Don’t do Continuous Integration/Delivery/Deployment
This is another way to guarantee your team won’t scale.
You don’t need to have the most sophisticated workflows in place from day-1, but you need to at least have a pipeline, which you’ll gradually upgrade. Once you start getting more feature requests, bugs, and your codebase grows, it will be more difficult to implement a good foundation.
With AWS products such as CodeCommit, CodeBuild, CodeDeploy and CodePipeline, there’s really no excuse for postponing at least some basic code automation.
Avoid updating documentation
I find writing documentation just as boring as anyone else. We all want to build exciting stuff, not write documents, right? Well, not documenting critical areas of your applications is a sure way to inflict pain on your team. And just in case, let me clarify that source code doesn’t count as documentation.
You don’t have to document everything from day-1, just have the right tools in place and gradually build a knowledge base. Do this every day and you’ll be grateful you did so at an early stage. Remember, that senior engineer who knows everything about your app might not be with you next month. Or simply won’t have time to teach others when you grow your team and your applications.
- Runbooks. Wikis, shared documents or runbook automation tools like Ansible, Chef, Puppet, etc.
- Operational procedures. Wikis, shared documents.
- Checklists. It doesn’t matter how much you automate, there will always be manual tasks. Just make sure they’re documented somewhere. Checklists are a great way to document steps and to reduce human error.
- Growing an application on AWS is not only about handling high transaction volumes. There are many other factors to consider.
- Business flows and goals should drive how you scale your systems.
- Don’t over-engineer things too early. Unless you already have a lot of customers.
- Design for failure: reduce its likelihood and reduce recovery time.
- Manage technical debt wisely. Avoid “death by a thousand cuts” and don’t leave structural problems unresolved.
- Monitor as many metrics as possible, from day-1.
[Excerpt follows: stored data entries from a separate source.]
/-- The pairing is additive in the feature weight. -/
theorem pair_add (L : List (ℕ × ℤ)) (w₁ w₂ : Key → R8) : pair L (w₁ + w₂) = pair L w₁ + pair L w₂ := by
  induction L with
  | nil => simp [pair_nil]
  | cons nc L ih =>
    rw [pair_cons, pair_cons, pair_cons, ih]
    simp only [Pi.add_apply, Finset.sum_add_distrib, mul_add]
    ring

/-! ### Collapsing the feature sum of the stub at a point -/

/-- At an assignment `h`, the weighted feature sum of the stub collapses to the eight scope keys of `h`. -/
theorem feature_sum_eq (w : Key → R8) (h : Fin 10 → DH) :
    (∑ ja : Key, w ja * (if (fun i => h (scope ja.1 i)) = ja.2 then 1 else 0)) =
      ∑ j : Fin 8, w ⟨j, fun i => h (scope j i)⟩ := by
  rw [← Finset.univ_sigma_univ, Finset.sum_sigma]
  refine Finset.sum_congr rfl fun j _ => ?_
  simp only [mul_ite, mul_one, mul_zero]
  rw [Finset.sum_ite_eq]
  simp

/-- If every point of a chain gives feature sum `b`, the pairing is `(mass of the chain) · b`. -/
theorem pair_eq_mass_mul (L : List (ℕ × ℤ)) (w : Key → R8) (b : R8)
    (hL : ∀ nc ∈ L, (∑ j : Fin 8, w ⟨j, fun i => pt nc.1 (scope j i)⟩) = b) :
    pair L w = ((L.map Prod.snd).sum : ℤ) * b := by
  induction L with
  | nil => simp [pair_nil]
  | cons nc L ih =>
    rw [pair_cons, hL nc (by simp), ih fun nc' h' => hL nc' (by simp [h'])]
    simp only [List.map_cons, List.sum_cons, Int.cast_add]
    ring

/-! ### Marginal equality via code multisets -/

/-- Code of the `j`-th scope key of the point `n`: `512·j + d₀ + 8·d₁ + 64·d₂`. -/
def keyCode (n : ℕ) (j : Fin 8) : ℕ :=
  512 * (j : ℕ) + digit n (scope j 0) + 8 * digit n (scope j 1) + 64 * digit n (scope j 2)

/-- Decoding a code to a key. -/
def keyOf (N : ℕ) : Key :=
  ⟨⟨N / 512 % 8, Nat.mod_lt _ (by norm_num)⟩, ![ofCode (N % 8), ofCode (N / 8 % 8), ofCode (N / 64 % 8)]⟩

/-- Digits are `< 8`. -/
theorem digit_lt (n : ℕ) (i : Fin 10) : digit n i < 8 := Nat.mod_lt _ (by norm_num)

/-- Decoding a code gives back the scope key (base-8 arithmetic, `omega`). -/
theorem keyOf_keyCode (n : ℕ) (j : Fin 8) : keyOf (keyCode n j) = ⟨j, fun i => pt n (scope j i)⟩ := by
  have h0 := digit_lt n (scope j 0); have h1 := digit_lt n (scope j 1); have h2 := digit_lt n (scope j 2)
  have hj := j.isLt
  have q3 : keyCode n j / 512 % 8 = (j : ℕ) := by unfold keyCode; omega
  have q0 : keyCode n j % 8 = digit n (scope j 0) := by unfold keyCode; omega
  have q1 : keyCode n j / 8 % 8 = digit n (scope j 1) := by unfold keyCode; omega
  have q2 : keyCode n j / 64 % 8 = digit n (scope j 2) := by unfold keyCode; omega
  unfold keyOf
  refine Sigma.ext (Fin.ext (by simpa using q3)) (heq_of_eq ?_)
  funext i
  fin_cases i <;> simp [pt, q0, q1, q2]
- Choose the right AWS region for your applications. Consider user proximity, cost, redundancy options and feature availability.
- Know your AWS infrastructure limits. Execute load tests and do capacity planning.
- Predict AWS cost from the beginning. Avoid sticker shock and save potentially thousands of dollars.
- Don’t forget to automate. Start simple and add automation tasks gradually.
- Use CloudFormation. It has a learning curve and it takes some time to build templates, but it’s really worth it.
- Do Continuous Integration/Delivery/Deployment as early as possible. Start simple and add more features.
- Manage Identity, Access and Security from day-1.
- Document your applications. Start simple and gradually build a knowledge base. Your future team members will thank you for it.